Levantou-se e foi bater na porta
ao lado. Na ombreira apareceu um homem alto, de cabelos brancos e uns olhos
azuis de um azul profundo enfiados entre as pálpebras enrugadas. Falou por
momentos com ele, como se o conhecesse há muitos anos, e pediu-lhe que viesse a
sua casa. Levou-o até a salinha e fechou a porta atrás de si. Madalena ergue os
olhos, e Leonel abraçou-os com os seus. Agarrou nas suas mãos e beijou cada um
dos seus dedos com a delicadeza de quem beija as pétalas de uma rosa para que
estas não caiam. Deitou a cabeça no colo dela e ficaram ali, em silêncio, não
se sabe quanto tempo, pois o tempo parou, pois as suas passadas seriam
excessivamente ruidosas e podiam perturbar a melodia perfeita daquele encontro.

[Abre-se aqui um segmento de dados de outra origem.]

import Literature.MathematicalPhysics.QuantumFieldTheory.Balaban1983to89.B1Eq324BenfattoKernelSect5PerBoxAppD
import Literature.MathematicalPhysics.QuantumFieldTheory.Balaban1983to89.B1Eq324BenfattoKernelSect5PavementStep
import HarnessLib

/-!
# `Balaban1983to89.B1Eq324BenfattoKernelSect5PerBoxAtPavementUpper` — [BenfattoEtAl1978] §5 pp. 157–159, (5.36) p. 159: THE PER-BOX RELATION AT THE
# CLASS ROAD'S PART FIELDS, UPPER DIRECTION UNDER THE EXTRA CONDITIONING — the `hbox` hypothesis of the class UPPER pavement chain
# (`…KernelSect5PavementChainUpper.upperPavementChainCond`, seat n08-d): `∫_{χ^□_b} e^{Ψ_□} dN ≤ e^{u_□}·∫_{χ^□_b} e^{Ψ′₁+Ψ₂} dN` under
# `N = 𝒩(u_{C∪Γ₁}(ξ), Kb □)` for every tessera `□ ∈ B` and every datum `ξ` that is `γb`-small on `Γ₁` and `b`-small on `C` — SUPPLIED from the
# cluster-side rows with `u_□ := E_□ + Err_□` EXPLICIT (row 10U of the seat's port map; the mirror of `…KernelSect5PerBoxAtPavement`)

statement-level skeleton of published theorems with citation tags; proofs where landed; nothing here is a claim about the
Yang–Mills mass gap

WHY THIS MODULE (cell `pub-ymgap`, seat `dag-n08-c` gen 31; node N08 [Balaban1985UV3]; the [BenfattoEtAl1978] source chain behind the (α)-row `h324`;
the (4.6) side of the class port).  Seat n08-d's class upper chain `…KernelSect5PavementChainUpper.upperPavementChainCond(_le_exp)` (p619737) takes, at
every step and every tessera `□ = □_m` (`m ∈ B`), for every datum `ξ` in the corridor event `χ^{Γ₁}_{γb}` AND the conditioning event `χ^{C}_{b}`, a per-box
UPPER bound in set-integral currency under the part field whose centre is the conditional mean GIVEN `C ∪ Γ₁` (the far conditioning set `C` of (4.6)
travels with the chain).  Row 9 of the cluster side (`…KernelSect5PerBoxAppD.perBox_shift_appD`) is TWO-SIDED (`|log lhs − log rhs − E| ≤ Err`, fifth
conjunct `lhs ≤ e^{E+Err}·rhs`) and takes the centre `u` as a letter with rows; this file reads it at `u := condMean K (C ∪ Γ₁) ξ`, part kernel `Kb m`
(parts `□′∪Γ₂(□) = shrink L m w`, the STANDARD part-kernel row — print's `C` is `b³`-far from the boxes, so `C` misses every `shrink L m w`; n08-d's
`partKernel_row_sdiff_of_disjoint` converts the row to the chain's `shrink ∖ C` indexing), reference field `𝒩(0,K)`.  Discharged here: R0/R1 as in row 10,
and the conditioning row (h) «`z = ξ` on `Γ₁` a.s.» from n08-d's `…KernelSect5Eq513.partField_ae_eqOn` at `Γ := C ∪ Γ₁` (needs `C ⊆ Λ` and
`shrink L m w ∩ C = ∅`).  DISPLAYED, uniformly in `m ∈ B` and in the datum (both events): rows (a), (b), (e), (f)-kernel as in row 10, and the CENTRE rows
for the union conditioning — (c) `|u_{C∪Γ₁}(ξ)| ≤ Kᵤ` on `I`, (d) `≤ ε₃₁` on `□′∪Γ₃(□)`, (f) `≤ ½b(1+d(Δ_x,I))` on `□′∪Γ₂(□)` (their class suppliers for a
far `C` are the union editions of `…KernelSect5PartFieldRows` §2/§4, to come) — and the coefficient masses `M`, `M̃`.

WHAT IS PROVED (theorems only; no definition, no named fact, no `sorry`; axioms standard).
* ★★ `hboxU_of_clusterRows` — the hypothesis `hbox` of `upperPavementChainCond` at one step VERBATIM (standard parts), with
  `u m := E m + Err m`, `E m = Σ_{k<t}(Σ_{f uses Ψ″₁, avoids Ψ₂} 𝓔^T_{𝒩(0,K)}(f))/(k+1)!` and `Err m` row 9's error at box `m` — the same `E`, `Err` as
  row 10's lower exponent `ℓ m = E m − Err m`.

HONEST SCOPE / NOT HERE.  The centre rows for `C ∪ Γ₁` stay DISPLAYED here; the upper identification / chain / ledger / knit are the sequel
(`…KernelSect5StepBoundUpper`, `…UpperAssembly`); no generalised Basic Lemma is stated; one self-located row of an UNCOMMISSIONED port (plan g81 (II),
START-LIST v11 §n08) — nothing chained; nothing of [Balaban1985UV3] is asserted; count-neutral for N08; nothing about d = 4, the continuum, OS axioms,
a mass gap or the Clay problem.
-/

noncomputable section

open MeasureTheory ProbabilityTheory Finset Matrix
open scoped BigOperators Nat NNReal

namespace Literature.MathematicalPhysics.QuantumFieldTheory.Balaban1983to89.B1Eq324BenfattoKernelSect5PerBoxAtPavementUpper

open _root_.MeasureTheory _root_.ProbabilityTheory
open Literature.Probability.LatticeModels (setPartitions ursellOf)
open Literature.MathematicalPhysics.QuantumFieldTheory
open Literature.MathematicalPhysics.QuantumFieldTheory.Balaban1983to89.B1Eq324BenfattoLemma
open Literature.MathematicalPhysics.QuantumFieldTheory.Balaban1983to89.B1Eq324BenfattoSect5Boxes
open Literature.MathematicalPhysics.QuantumFieldTheory.Balaban1983to89.B1Eq324BenfattoSect5Eq511
open Literature.MathematicalPhysics.QuantumFieldTheory.Balaban1983to89.B1Eq324BenfattoSect5Eq524
open Literature.MathematicalPhysics.QuantumFieldTheory.Balaban1983to89.B1Eq324BenfattoSect5Eq534
open Literature.MathematicalPhysics.QuantumFieldTheory.Balaban1983to89.B1Eq324BenfattoSect5Eq515
open Literature.MathematicalPhysics.QuantumFieldTheory.Balaban1983to89.B1Eq324BenfattoSect5Iteration (restrictCoef)
open Literature.MathematicalPhysics.QuantumFieldTheory.Balaban1983to89.B1Eq324BenfattoKernelOfPrecision (isPosSemidefKernel_kernel)
open Literature.MathematicalPhysics.QuantumFieldTheory.Balaban1983to89.B1Eq324BenfattoClassAppendixC (posDef_of_coercive)
open Literature.MathematicalPhysics.QuantumFieldTheory.Balaban1983to89.B1Eq324BenfattoKernelSect5Eq513 (partField_ae_eqOn)
open Literature.MathematicalPhysics.QuantumFieldTheory.Balaban1983to89.B1Eq324BenfattoKernelSect5Eq515 (shrink_subset_sdiff_corridors)
open Literature.MathematicalPhysics.QuantumFieldTheory.Balaban1983to89.B1Eq324BenfattoKernelSect5PerBoxAppD (perBox_shift_appD)
open Literature.MathematicalPhysics.QuantumFieldTheory.Balaban1983to89.B1Eq324GaussianMomentLeaf (momentConst)

variable {d : ℕ}

/-! ## §1  `hbox` from the cluster rows -/
section HBox

variable {Λ : Finset (B1Eq324BenfattoLemma.Site d)} {A : Matrix Λ Λ ℝ}
  {K : B1Eq324BenfattoLemma.Site d → B1Eq324BenfattoLemma.Site d → ℝ}
  (hK : ∀ x y, K x y = if h : x ∈ Λ ∧ y ∈ Λ then (A⁻¹ : Matrix Λ Λ ℝ) ⟨x, h.1⟩ ⟨y, h.2⟩ else 0)
  {s D : ℕ} {κ : ℝ} {a : Coef d} {J I : Finset (B1Eq324BenfattoLemma.Site d)} {L w v : ℕ} {B : Finset (B1Eq324BenfattoLemma.Site d)}
  {γ b Ac : ℝ}
  (hAs : ∀ e e', A e e' = A e' e) {γA : ℝ} (hγA0 : 0 < γA)
  (hγA : ∀ x : Λ → ℝ, γA * ∑ e, x e ^ 2 ≤ ∑ e, ∑ e', A e e' * x e * x e')
  (hL : 0 < L)
  (hΓΛ : corridors L w B ⊆ Λ) (hBΛ : ∀ m ∈ B, box L m ⊆ Λ)
  {Kb : B1Eq324BenfattoLemma.Site d → B1Eq324BenfattoLemma.Site d → B1Eq324BenfattoLemma.Site d → ℝ}
  (hKb : ∀ m (hm : m ∈ B) x y, Kb m x y = if h : x ∈ shrink L m w ∧ y ∈ shrink L m w then
    ((A.submatrix (fun j : ↥(shrink L m w) => (⟨j, hBΛ m hm (shrink_subset_box L m w j.2)⟩ : Λ))
      (fun j : ↥(shrink L m w) => (⟨j, hBΛ m hm (shrink_subset_box L m w j.2)⟩ : Λ)))⁻¹ :
        Matrix ↥(shrink L m w) ↥(shrink L m w) ℝ) ⟨x, h.1⟩ ⟨y, h.2⟩ else 0)

include hK hAs hγA0 hγA hL hΓΛ hKb

/-- ★★ **UPPER `hbox` FROM THE CLUSTER ROWS, UNDER THE EXTRA CONDITIONING**: for every tessera `□ = □_m`, `m ∈ B`, and every datum `ξ` with
`χ^{Γ₁}_{γb}(ξ) = 1` and `χ^{C}_{b}(ξ) = 1` (`Γ₁ = corridors L w B`; `C ⊆ Λ` missing every `□′∪Γ₂(□)`),
`∫_{χ^□_b} e^{Ψ_□} dN ≤ e^{E_□ + Err_□} · ∫_{χ^□_b} e^{Ψ′₁+Ψ₂} dN`, `N = (gaussianFieldOfKernel (Kb m)).map (u_{C∪Γ₁}(ξ) + ·)` — row 9's
`perBox_shift_appD` (fifth conjunct) at the centre `u := condMean K (C ∪ Γ₁) ξ`, reference field `𝒩(0,K)`; R0 from `isPosSemidefKernel_kernel` at the
sub-precision, R1 from row (a), the conditioning row from `partField_ae_eqOn` at `Γ := C ∪ Γ₁` restricted to `Γ₁`; rows (a)–(f) (centre rows in the
union form) and the masses DISPLAYED uniformly in `m ∈ B` and in the datum.  `E_□`, `Err_□` as in row 10 (`…KernelSect5PerBoxAtPavement.hbox_of_clusterRows`).
[cite: BenfattoEtAl1978, (5.30)–(5.33) pp.158–159, (5.36) p.159 «the same bound holds for the conditional expectation»] -/
theorem hboxU_of_clusterRows (hκ : 0 < κ) (hJ : CoefSupportedIn a J) (hJI : J ⊆ I) (hAc0 : 0 ≤ Ac)
    (hA : ∀ (p : ℕ) (Δ : Fin p → B1Eq324BenfattoLemma.Site d) (n : Fin p → ℕ), |a p Δ n| ≤ Ac)
    (hv : v ≤ w) (hb : 1 ≤ b) (hγ1 : γ ≤ 1)
    {C : Finset (B1Eq324BenfattoLemma.Site d)} (hCΛ : C ⊆ Λ) (hCsh : ∀ m ∈ B, Disjoint (shrink L m w) C)
    {Ku K₀ δ₀ ε₃₁ : ℝ} (hKu : 0 ≤ Ku) (hKuK : Ku ≤ K₀) (hK₀1 : 1 ≤ K₀) (hε₃₁ : 0 ≤ ε₃₁)
    (hu : ∀ ξ ∈ smallFieldOn (corridors L w B : Set (B1Eq324BenfattoLemma.Site d)) I (γ * b),
      ξ ∈ smallFieldOn ((C : Finset (B1Eq324BenfattoLemma.Site d)) : Set (B1Eq324BenfattoLemma.Site d)) I b →
      ∀ y ∈ I, |condMean K (C ∪ corridors L w B) ξ y| ≤ Ku)
    (hKR : ∀ m ∈ B, ∀ x y, |Kb m x y| ≤ K₀) (hKrR : ∀ x y, |K x y| ≤ K₀)
    (hdec : ∀ m ∈ B, ∀ x y : B1Eq324BenfattoLemma.Site d,
      |Kb m x y| ≤ K₀ * Real.exp (-(δ₀ * ∑ jj, |((x jj : ℝ) - (y jj : ℝ))|)))
    (huε : ∀ m ∈ B, ∀ ξ ∈ smallFieldOn (corridors L w B : Set (B1Eq324BenfattoLemma.Site d)) I (γ * b),
      ξ ∈ smallFieldOn ((C : Finset (B1Eq324BenfattoLemma.Site d)) : Set (B1Eq324BenfattoLemma.Site d)) I b →
      ∀ x ∈ shrink L m (w + (w - v)), |condMean K (C ∪ corridors L w B) ξ x| ≤ ε₃₁)
    (hKε : ∀ m ∈ B, ∀ x ∈ shrink L m (w + (w - v)), ∀ y, |Kb m x y - K x y| ≤ ε₃₁)
    (hvar : ∀ m ∈ B, ∀ x ∈ shrink L m w, Kb m x x ≤ 1 / 2)
    (hm : ∀ m ∈ B, ∀ ξ ∈ smallFieldOn (corridors L w B : Set (B1Eq324BenfattoLemma.Site d)) I (γ * b),
      ξ ∈ smallFieldOn ((C : Finset (B1Eq324BenfattoLemma.Site d)) : Set (B1Eq324BenfattoLemma.Site d)) I b →
      ∀ x ∈ shrink L m w, |condMean K (C ∪ corridors L w B) ξ x| ≤ 1 / 2 * b * (1 + distToRegion I x))
    (hsmall : ∀ m ∈ B, ((shrink L m w).card : ℝ) * Real.exp (-(b ^ 2 / 4)) ≤ 1 / 6)
    (T : B1Eq324BenfattoLemma.Site d → Fin 3 → (p : ℕ) → Finset (Fin p → J))
    (hT0 : ∀ m p, T m 0 p = tuplesIn J p (frame4 L w v m) ∪ crossT J p (frame4 L w v m) (frame3 L w v m))
    (hT1 : ∀ m p, T m 1 p = (tuplesIn J p (core L w m) \ tuplesIn J p (frame4 L w v m)) ∪
      (crossT J p (core L w m) (frame3 L w v m) \ crossT J p (frame4 L w v m) (frame3 L w v m)))
    (hT2 : ∀ m p, T m 2 p = crossT J p (frame1 L w m) (frame2 L w m) ∪ tuplesIn J p (frame2 L w m))
    {M : ℝ} (hM : ∀ m c, ∑ p ∈ Finset.Icc 1 s, ∑ Δ ∈ T m c p, ∑ n ∈ admissible p D,
      |a p (fun i => (Δ i : B1Eq324BenfattoLemma.Site d)) n| *
        Real.exp (-(κ / 2) * connLength fun i => (Δ i : B1Eq324BenfattoLemma.Site d)) ≤ M)
    {δ : ℝ} (hδ0 : 0 ≤ δ) (hδle : δ ≤ δ₀) {Mt : ℝ}
    (hMt : ∀ m c, ∑ p ∈ Finset.Icc 1 s, ∑ Δ ∈ T m c p, ∑ n ∈ admissible p D,
      |a p (fun i => (Δ i : B1Eq324BenfattoLemma.Site d)) n| *
        Real.exp (-(κ / 2) * connLength fun i => (Δ i : B1Eq324BenfattoLemma.Site d)) *
        Real.exp (δ / 2 * ((D : ℝ) ^ 2 * (Real.sqrt d * connLength (fun i => (Δ i : B1Eq324BenfattoLemma.Site d)) + d))) ≤ Mt)
    (t : ℕ) :
    ∀ m ∈ B, ∀ ξ : B1Eq324BenfattoLemma.Site d → ℝ, ξ ∈ smallFieldOn (corridors L w B : Set (B1Eq324BenfattoLemma.Site d)) I (γ * b) →
      ξ ∈ smallFieldOn ((C : Finset (B1Eq324BenfattoLemma.Site d)) : Set (B1Eq324BenfattoLemma.Site d)) I b →
      ∫ z in smallFieldOn (shrink L m w : Set (B1Eq324BenfattoLemma.Site d)) I b,
          Real.exp (psiBox s D κ a L w m z) ∂((gaussianFieldOfKernel (Kb m)).map
              fun (ζ : B1Eq324BenfattoLemma.Site d → ℝ) (x : B1Eq324BenfattoLemma.Site d) => condMean K (C ∪ corridors L w B) ξ x + ζ x)
        ≤ Real.exp
          ((∑ k ∈ Finset.range t,
              (∑ f ∈ univ.filter (fun f : Fin (k + 1) → Fin 3 => (∃ j, f j = 1) ∧ ∀ j, f j ≠ 2),
                ursellOf (fun P : Finset (Fin (k + 1)) => ∫ z, ∏ j ∈ P,
                  (∑ p ∈ Finset.Icc 1 s, ∑ Δ ∈ T m (f j) p, ∑ n ∈ admissible p D, term κ a z p Δ n)
                    ∂(gaussianFieldOfKernel K)) univ) / (k + 1)!) +
            (2 * (2 ^ ((t + 1).choose 2) * (4 * (s1Const s D d κ * Ac * b ^ D * (L : ℝ) ^ d)) ^ (t + 1) / (t + 1)!) +
              Real.exp (2 * (4 * (s1Const s D d κ * Ac * b ^ D * (L : ℝ) ^ d))) *
                (3 * (((shrink L m w).card : ℝ) * Real.exp (-(b ^ 2 / 4)))) +
              ∑ k ∈ Finset.range t,
                (3 ^ (k + 1) * ((∑ π ∈ setPartitions (univ : Finset (Fin (k + 1))), ((π.card - 1)! : ℝ)) *
                    (s1Const s D d κ * Ac * b ^ D * Real.exp (-(κ / 4 * v)) * (L : ℝ) ^ d *
                      (4 * (s1Const s D d κ * Ac * b ^ D * (L : ℝ) ^ d)) ^ k)) +
                  3 ^ (k + 1) * (2 ^ (k + 1) * ((∑ π ∈ setPartitions (univ : Finset (Fin (k + 1))), ((π.card - 1)! : ℝ)) *
                      ((min 1 (2 * ((shrink L m w).card : ℝ) * Real.exp (-(b ^ 2 / 4)))) ^ ((2 * (k + 1) : ℕ) : ℝ)⁻¹ *
                        ((1 + Ku) ^ D * M * momentConst D (2 * (k + 1)) K₀.toNNReal) ^ (k + 1))) +
                    2 ^ ((k + 1) * D) * 2 ^ 2 ^ ((k + 1) * D) * K₀ ^ ((k + 1) * D) * Real.exp (-(δ / 2 * ((v : ℝ) + 1))) *
                      Mt ^ (k + 1)) +
                  3 ^ (k + 1) * (2 ^ (k + 1) * ((∑ π ∈ setPartitions (univ : Finset (Fin (k + 1))), ((π.card - 1)! : ℝ)) *
                      ((min 1 (2 * ((shrink L m w).card : ℝ) * Real.exp (-(b ^ 2 / 4)))) ^ ((2 * (k + 1) : ℕ) : ℝ)⁻¹ *
                        ((1 + Ku) ^ D * M * momentConst D (2 * (k + 1)) K₀.toNNReal) ^ (k + 1))) +
                    M ^ (k + 1) * (2 ^ ((k + 1) * D) * 2 ^ 2 ^ ((k + 1) * D) *
                      ((((k + 1) * D : ℕ) : ℝ) * K₀ ^ ((k + 1) * D) * ε₃₁)))) / (k + 1)!)) *
        ∫ z in smallFieldOn (shrink L m w : Set (B1Eq324BenfattoLemma.Site d)) I b,
          Real.exp (psi1p s D κ a L w v m z + psi2 s D κ a L w m z) ∂((gaussianFieldOfKernel (Kb m)).map
              fun (ζ : B1Eq324BenfattoLemma.Site d → ℝ) (x : B1Eq324BenfattoLemma.Site d) => condMean K (C ∪ corridors L w B) ξ x + ζ x) := by
  intro m hmB ξ hξ hξC
  have hA' : A.PosDef := posDef_of_coercive hAs hγA0 hγA
  -- R0 for the part kernel and for the class kernel
  have hKbpsd : IsPosSemidefKernel (Kb m) :=
    isPosSemidefKernel_kernel (hKb m hmB) (hA'.submatrix fun a b hab => Subtype.ext (by simpa using congrArg Subtype.val hab))
  have hKpsd : IsPosSemidefKernel K := isPosSemidefKernel_kernel hK hA'
  -- R1 from row (a)
  have hdiag : ∀ y, Kb m y y ≤ (K₀.toNNReal : ℝ) := fun y =>
    ((le_abs_self _).trans (hKR m hmB y y)).trans (Real.le_coe_toNNReal K₀)
  have hdiagr : ∀ y, K y y ≤ (K₀.toNNReal : ℝ) := fun y =>
    ((le_abs_self _).trans (hKrR y y)).trans (Real.le_coe_toNNReal K₀)
  -- the datum on `Γ₁`
  have hξ' : ∀ c ∈ corridors L w B, |ξ c| ≤ γ * b * (1 + distToRegion I c) := fun c hc => by
    have h := hξ
    simp only [smallFieldOn, Set.mem_setOf_eq] at h
    exact h c (Finset.mem_coe.2 hc)
  -- the conditioning row (h) for the union `C ∪ Γ₁`, restricted to `Γ₁`
  have hP : shrink L m w ⊆ Λ \ (C ∪ corridors L w B) := fun x hx => by
    have h1 := Finset.mem_sdiff.mp (shrink_subset_sdiff_corridors hL hBΛ hmB hx)
    exact Finset.mem_sdiff.mpr ⟨h1.1, fun h => (Finset.mem_union.mp h).elim
      (fun hC => Finset.disjoint_left.mp (hCsh m hmB) hx hC) h1.2⟩
  have hae' := partField_ae_eqOn hK hA' (Finset.union_subset hCΛ hΓΛ) hP (hKb m hmB) ξ
  have hae : ∀ᵐ z ∂((gaussianFieldOfKernel (Kb m)).map
      fun (ζ : B1Eq324BenfattoLemma.Site d → ℝ) (x : B1Eq324BenfattoLemma.Site d) => condMean K (C ∪ corridors L w B) ξ x + ζ x),
      ∀ c ∈ corridors L w B, z c = ξ c :=
    hae'.mono fun z hz c hc => hz c (Finset.mem_union_right C hc)
  exact (perBox_shift_appD hKbpsd (condMean K (C ∪ corridors L w B) ξ) hdiag hKpsd hdiagr hκ hJ hJI hAc0 hA hv hb hγ1 hKu hKuK hK₀1
    hε₃₁ (hu ξ hξ hξC) (hKR m hmB) hKrR (hdec m hmB) (huε m hmB ξ hξ hξC) (hKε m hmB) (hvar m hmB) (hm m hmB ξ hξ hξC)
    (frame1_subset_corridors L w hmB) hξ' hae (hsmall m hmB) (T m) (hT0 m) (hT1 m) (hT2 m) (hM m) hδ0 hδle (hMt m) t).2.2.2.2


end HBox

end Literature.MathematicalPhysics.QuantumFieldTheory.Balaban1983to89.B1Eq324BenfattoKernelSect5PerBoxAtPavementUpper

end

Naquela rua, que sobe da Igreja e
curva no riacho, estão três casas aparentemente triviais, são agora iguais por
dentro, mas apenas numa se ouve a mais bonita e perfeita sinfonia da Ternura,
apenas numa as palavras escritas se colaram as notas soltas de um velho piano,
numa sala agora grande onde um arco traz cravado o testemunho de duas vidas que
sempre estiveram destinadas a ser apenas uma.